Oczywiście lekarze nie chcą umrzeć. Ale wiedzą: każdy zasługuje na godną śmierć. Jak nikt inny, lekarz jest świadomy tego, co można zrobić w jego przypadku i wie, jak przywrócić ludzi do życia, złamać żebra, dokonać pośredniego masażu serca.
95 tysięcy przypadków resuscytacja krążeniowo-oddechowa w 2010 r. wykazało, że tylko 8% pacjentów mogło żyć dłużej niż miesiąc po tej procedurze. A ten miesiąc był pełen nieznośnych udręk.
Lekarze zwykle wycofują się i podejmują wszelkie działania, aby uratować życie danej osoby. W końcu ratowanie życia jest zagwarantowane przez prawo, a lekarze obawiają się odpowiedzialności! Osoby bliskie śmiertelnie chorym również nalegają na możliwość przedłużenia życia.
Ale kiedy wykonywane są operacje, które nie mogą w żaden sposób uratować człowieka, a jedynie przedłużyć bolesne męki, jest to bardzo przerażające. Kiedy lekarz widzi lub bierze w nich udział działania terapeutyczne, zdecydowanie decyduje: nie ma resuscytacji. Chcę umrzeć w pokoju, blisko moich bliskich i chcę cierpieć jak najmniej.
Wielu amerykańskich lekarzy wskazuje w swojej woli na odmowę reanimacji, a nawet zrobić tatuaże na ciele z taką prośbą. Czasem wiszą na rzeczach specjalnych breloczków z napisem.

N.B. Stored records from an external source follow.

import Literature.AlgebraicTopology.SingularHomology.SingularChainsConcrete
import Literature.AlgebraicTopology.SingularHomology.ChainSubcomplex
import Literature.AlgebraicTopology.SingularHomology.ExcisionMayerVietoris
import HarnessLib

/-!
# Singular homology has compact supports (Hatcher Prop. 3.33, increasing open unions)

Trunk T-ALGTOP (singular homology). Let `W₀ ⊆ W₁ ⊆ ⋯` be an increasing sequence of open subsets
of a space `X` with union `V = ⋃ₘ Wₘ`. Since a singular chain is a finite sum of simplices, each
with compact image, every chain of `V` is a chain of some `Wₘ` (`CChain.exists_carrier_subset`);
consequently (A. Hatcher, *Algebraic Topology*, CUP 2002, Prop. 3.33: `Hₙ(V) = colim Hₙ(Wₘ)`,
and the compactness remark in the proof of Prop. 2B.1)

* `Literature.AlgebraicTopology.SingularHomology.singularHomology.exists_map_eq_zero_of_iUnion` (**injectivity half**): a class of
  `Hᵢ(W₀; M)` which dies in `Hᵢ(V; M)` already dies in some `Hᵢ(Wₘ; M)`;
* `Literature.AlgebraicTopology.SingularHomology.singularHomology.exists_eq_map_of_iUnion` (**surjectivity half**): every class of
  `Hᵢ(V; M)` is the image of a class of some `Hᵢ(Wₘ; M)`.

Both are proved for Mathlib's singular homology `Literature.singularHomology R M` (arbitrary
coefficients) by passing to the concrete chain model `Literature.AlgebraicTopology.SingularHomology.csingularChainComplex` of
`SingularChainsConcrete.lean` (`csingularHomology.compIso`) and arguing with carriers of chains
(`Literature.AlgebraicTopology.SingularHomology.CChain.carrier`, compact) and the identification of the chains of a subspace `A` with the
chains of `X` carried by `A` (`Literature.AlgebraicTopology.SingularHomology.mapDomain_val_injective`, `Literature.AlgebraicTopology.SingularHomology.range_lmapDomain_val`); homology
classes are handled through `Literature.AlgebraicTopology.SingularHomology.homologyCls` of `ChainSubcomplex.lean`.

## Main statements

* `Literature.AlgebraicTopology.SingularHomology.CChain.exists_carrier_subset`: a chain of `X` carried by `⋃ₘ Wₘ` is carried by some `Wₘ`.
* `Literature.AlgebraicTopology.SingularHomology.csingularHomology.exists_map_eq_zero_of_iUnion`,
  `Literature.AlgebraicTopology.SingularHomology.csingularHomology.exists_eq_map_of_iUnion`: the two halves for concrete singular homology.
* `Literature.AlgebraicTopology.SingularHomology.singularHomology.exists_map_eq_zero_of_iUnion`,
  `Literature.AlgebraicTopology.SingularHomology.singularHomology.exists_eq_map_of_iUnion`: the two halves for `Literature.AlgebraicTopology.SingularHomology.singularHomology`.

## References

* A. Hatcher, *Algebraic Topology*, CUP 2002, §2.1 (chains have compact image), Prop. 2B.1
  (proof), Prop. 3.33 [HatcherAT2002].

## Design notes

* The union is passed as a named set `V` with `hV : ⋃ m, W m = V`, so that users can supply the
  union in the syntactic form they have; all maps are induced by inclusions of subsets
  (`Literature.AlgebraicTopology.SingularHomology.subsetInclusion`, `Literature.AlgebraicTopology.SingularHomology.subsetIncl` of `ExcisionMayerVietoris.lean`).
* Boundaries live in degree `(ComplexShape.down ℕ).prev i` (propositionally `i + 1`); the
  argument never needs this identification.
* No declaration in this file uses `sorry`.
-/

noncomputable section

open CategoryTheory Limits Set Function

universe u v

namespace Literature.AlgebraicTopology.SingularHomology

variable (R : Type v) [CommRing R] (M : Type v) [AddCommGroup M] [Module R M]
variable {X : Type u} [TopologicalSpace X]

/-! ### Carriers of chains in an increasing open union -/

/-- A chain carried by the union of an increasing sequence of open sets is carried by one of
them: its carrier is compact (Hatcher 2002, §2.1; proof of Prop. 2B.1, "compact image").
[cite: HatcherAT2002, Prop. 2B.1 (proof)] -/
theorem CChain.exists_carrier_subset {n : ℕ} (W : ℕ → Set X) (hWo : ∀ m, IsOpen (W m))
    (hWm : Monotone W) (c : CChain M X n) (hc : CChain.carrier c ⊆ ⋃ m, W m) :
    ∃ m, CChain.carrier c ⊆ W m :=
  (CChain.isCompact_carrier c).elim_directed_cover W hWo hc hWm.directed_le

namespace csingularChainComplex

variable {R M}

/-- The chain map induced by a continuous map commutes with the differentials, elementwise.
[folklore] -/
theorem d_map_f_apply {Y : Type u} [TopologicalSpace Y] (f : C(X, Y)) (i j : ℕ)
    (x : (csingularChainComplex R M X).X i) :
    (csingularChainComplex R M Y).d i j ((map R M f).f i x) =
      (map R M f).f j ((csingularChainComplex R M X).d i j x) := by
  rw [← ModuleCat.comp_apply, (map R M f).comm i j, ModuleCat.comp_apply]

/-- `f♯ ≫ g♯ = (g ∘ f)♯` on chains, elementwise. [folklore] -/
theorem map_f_map_f_apply {Y Z : Type u} [TopologicalSpace Y] [TopologicalSpace Z] (f : C(X, Y))
    (g : C(Y, Z)) (i : ℕ) (x : (csingularChainComplex R M X).X i) :
    (map R M g).f i ((map R M f).f i x) = (map R M (g.comp f)).f i x := by
  rw [map_comp, HomologicalComplex.comp_f, ModuleCat.comp_apply]

/-- The chains of `X` in the image of `Cₙ(↥A) → Cₙ(X)` are those carried by `A`: a chain of `X`
with carrier in `A` lifts to `A` (Hatcher 2002, §2.1). [folklore] -/
theorem exists_map_val_eq_of_carrier_subset {A : Set X} {n : ℕ} (c : CChain M X n)
    (hc : CChain.carrier c ⊆ A) :
    ∃ c' : (csingularChainComplex R M ↥A).X n, (map R M (subsetIncl A)).f n c' = c := by
  have hmem : c ∈ chainsIn R M X A n := (CChain.mem_chainsIn_iff_carrier_subset R c).2 hc
  rw [← range_lmapDomain_val] at hmem
  obtain ⟨c', hc'⟩ := hmem
  exact ⟨c', hc'⟩

/-- A chain pushed forward from a subspace `A` is carried by `A`. [folklore] -/
theorem carrier_map_val_subset (A : Set X) {n : ℕ} (c : (csingularChainComplex R M ↥A).X n) :
    CChain.carrier ((map R M (subsetIncl A)).f n c) ⊆ A := by
  rw [← CChain.mem_chainsIn_iff_carrier_subset R, ← range_lmapDomain_val]
  exact ⟨c, rfl⟩

/-- `Cₙ(↥A) → Cₙ(X)` is injective. [folklore] -/
theorem map_val_f_injective (A : Set X) (n : ℕ) :
    Injective ((map R M (subsetIncl A)).f n) :=
  mapDomain_val_injective (M := M) A n

end csingularChainComplex

/-! ### The two halves for concrete singular homology -/

namespace csingularHomology

variable {R M}

/-- **Compact supports, injectivity half (concrete chains).** For an increasing sequence of open
sets `Wₘ` with union `V`, a class of `Hᵢ(W₀; M)` vanishing in `Hᵢ(V; M)` vanishes in some
`Hᵢ(Wₘ; M)` (Hatcher 2002, Prop. 3.33 and proof of Prop. 2B.1). [cite: HatcherAT2002, Prop. 3.33] -/
theorem exists_map_eq_zero_of_iUnion (W : ℕ → Set X) (hWo : ∀ m, IsOpen (W m))
    (hWm : Monotone W) {V : Set X} (hV : ⋃ m, W m = V) (i : ℕ)
    (γ : csingularHomology R M ↥(W 0) i)
    (hγ : csingularHomology.map R M (subsetInclusion (hV ▸ subset_iUnion W 0 : W 0 ⊆ V)) i γ
      = 0) :
    ∃ m, csingularHomology.map R M (subsetInclusion (hWm (Nat.zero_le m))) i γ = 0 := by
  subst hV
  -- represent `γ` by a cycle `z`; its image in `⋃ W` bounds a chain `β`
  obtain ⟨z, hz, rfl⟩ := homologyCls_surjective γ
  rw [csingularHomology.map, homologyMap_homologyCls, homologyCls_eq_zero_iff] at hγ
  obtain ⟨β, hβ⟩ := hγ
  -- push `β` into `X`; it is carried by some `W m`
  set βX := (csingularChainComplex.map R M (subsetIncl (⋃ m, W m))).f _ β with hβX
  obtain ⟨m, hm⟩ := CChain.exists_carrier_subset M W hWo hWm βX
    (csingularChainComplex.carrier_map_val_subset _ β)
  obtain ⟨βm, hβm⟩ := csingularChainComplex.exists_map_val_eq_of_carrier_subset (R := R) βX hm
  refine ⟨m, ?_⟩
  rw [csingularHomology.map, homologyMap_homologyCls, homologyCls_eq_zero_iff]
  refine ⟨βm, csingularChainComplex.map_val_f_injective (W m) i ?_⟩
  -- both sides push forward to `∂ βX = (val₀)♯ z` in `X`
  have h1 : (subsetIncl (⋃ m, W m)).comp (subsetInclusion (subset_iUnion W 0)) =
      subsetIncl (W 0) := by
    ext x
    rfl
  have h2 : (subsetIncl (W m)).comp (subsetInclusion (hWm (Nat.zero_le m))) = subsetIncl (W 0) := by
    ext x
    rfl
  rw [← csingularChainComplex.d_map_f_apply, hβm, hβX, csingularChainComplex.d_map_f_apply, hβ,
    csingularChainComplex.map_f_map_f_apply, csingularChainComplex.map_f_map_f_apply, h1, h2]

/-- **Compact supports, surjectivity half (concrete chains).** For an increasing sequence of open
sets `Wₘ` with union `V`, every class of `Hᵢ(V; M)` comes from some `Hᵢ(Wₘ; M)`
(Hatcher 2002, Prop. 3.33). [cite: HatcherAT2002, Prop. 3.33] -/
theorem exists_eq_map_of_iUnion (W : ℕ → Set X) (hWo : ∀ m, IsOpen (W m)) (hWm : Monotone W)
    {V : Set X} (hV : ⋃ m, W m = V) (i : ℕ) (γ : csingularHomology R M ↥V i) :
    ∃ (m : ℕ) (γ' : csingularHomology R M ↥(W m) i),
      csingularHomology.map R M (subsetInclusion (hV ▸ subset_iUnion W m : W m ⊆ V)) i γ' = γ := by
  subst hV
  obtain ⟨z, hz, rfl⟩ := homologyCls_surjective γ
  set zX := (csingularChainComplex.map R M (subsetIncl (⋃ m, W m))).f i z with hzX
  obtain ⟨m, hm⟩ := CChain.exists_carrier_subset M W hWo hWm zX
    (csingularChainComplex.carrier_map_val_subset _ z)
  obtain ⟨zm, hzm⟩ := csingularChainComplex.exists_map_val_eq_of_carrier_subset (R := R) zX hm
  have h2 : (subsetIncl (⋃ m, W m)).comp (subsetInclusion (subset_iUnion W m)) =
      subsetIncl (W m) := by
    ext x
    rfl
  -- `zm` maps to `z`
  have hzmz : (csingularChainComplex.map R M (subsetInclusion (subset_iUnion W m))).f i zm = z := by
    apply csingularChainComplex.map_val_f_injective (⋃ m, W m) i
    rw [csingularChainComplex.map_f_map_f_apply, h2, hzm, hzX]
  -- `zm` is a cycle
  have hzm0 : (csingularChainComplex R M ↥(W m)).d i ((ComplexShape.down ℕ).next i) zm = 0 := by
    apply csingularChainComplex.map_val_f_injective (W m)
    rw [← csingularChainComplex.d_map_f_apply, hzm, hzX, csingularChainComplex.d_map_f_apply, hz,
      map_zero, map_zero]
  refine ⟨m, homologyCls zm hzm0, ?_⟩
  rw [csingularHomology.map, homologyMap_homologyCls]
  exact homologyCls_congr hzmz _ _

end csingularHomology

/-! ### The two halves for `Literature.AlgebraicTopology.SingularHomology.singularHomology` -/

namespace singularHomology

variable {R M}

/-- **Singular homology has compact supports, injectivity half.** Let `W₀ ⊆ W₁ ⊆ ⋯` be open
subsets of `X` with union `V`. A class `γ ∈ Hᵢ(W₀; M)` whose image in `Hᵢ(V; M)` vanishes has
vanishing image in `Hᵢ(Wₘ; M)` for some `m` (Hatcher, *Algebraic Topology*, Prop. 3.33:
`Hᵢ(V) = colim Hᵢ(Wₘ)`; the compactness remark in the proof of Prop. 2B.1).
[cite: HatcherAT2002, Prop. 3.33] -/
theorem exists_map_eq_zero_of_iUnion (W : ℕ → Set X) (hWo : ∀ m, IsOpen (W m))
    (hWm : Monotone W) {V : Set X} (hV : ⋃ m, W m = V) (i : ℕ)
    (γ : singularHomology R M ↥(W 0) i)
    (hγ : singularHomology.map R M (subsetInclusion (hV ▸ subset_iUnion W 0 : W 0 ⊆ V)) i γ = 0) :
    ∃ m, singularHomology.map R M (subsetInclusion (hWm (Nat.zero_le m))) i γ = 0 := by
  have key := csingularHomology.exists_map_eq_zero_of_iUnion W hWo hWm hV i
    ((csingularHomology.compIso R M ↥(W 0) i).inv γ) (by
      rw [csingularHomology.map_eq_conj, ModuleCat.comp_apply, ModuleCat.comp_apply,
        Iso.inv_hom_id_apply, hγ, map_zero])
  obtain ⟨m, hm⟩ := key
  refine ⟨m, ?_⟩
  rw [← (csingularHomology.compIso R M ↥(W 0) i).inv_hom_id_apply γ, ← ModuleCat.comp_apply,
    ← csingularHomology.map_comp_compIso_hom, ModuleCat.comp_apply, hm, map_zero]

/-- **Singular homology has compact supports, surjectivity half.** Let `W₀ ⊆ W₁ ⊆ ⋯` be open
subsets of `X` with union `V`. Every class of `Hᵢ(V; M)` is the image of a class of `Hᵢ(Wₘ; M)`
for some `m` (Hatcher, *Algebraic Topology*, Prop. 3.33). [cite: HatcherAT2002, Prop. 3.33] -/
theorem exists_eq_map_of_iUnion (W : ℕ → Set X) (hWo : ∀ m, IsOpen (W m)) (hWm : Monotone W)
    {V : Set X} (hV : ⋃ m, W m = V) (i : ℕ) (γ : singularHomology R M ↥V i) :
    ∃ (m : ℕ) (γ' : singularHomology R M ↥(W m) i),
      singularHomology.map R M (subsetInclusion (hV ▸ subset_iUnion W m : W m ⊆ V)) i γ' = γ := by
  obtain ⟨m, γ', h⟩ := csingularHomology.exists_eq_map_of_iUnion W hWo hWm hV i
    ((csingularHomology.compIso R M ↥V i).inv γ)
  refine ⟨m, (csingularHomology.compIso R M ↥(W m) i).hom γ', ?_⟩
  rw [← ModuleCat.comp_apply, ← csingularHomology.map_comp_compIso_hom, ModuleCat.comp_apply, h,
    Iso.inv_hom_id_apply]

end singularHomology

end Literature.AlgebraicTopology.SingularHomology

Lekarze z wyprzedzeniem myślą o tym, jaki będzie ich ostatni dzień i poproszą kolegów, aby poszedł spokojnie.
Śmierć innej osoby jest przypomnieniem naszej własnej śmierci. Żałując za kogoś, opłakujemy siebie. Lekarze widzą wiele zgonów i wiedzą, że najlepiej jest być w domu w ciągu ostatnich minut i umrzeć z pokojem w duszy, bez niepotrzebnego bólu ...
Każdy z nas ma znajomego lekarza. Zapytaj go o ten problem. Będziesz zaskoczony tym, co usłyszysz w odpowiedzi ...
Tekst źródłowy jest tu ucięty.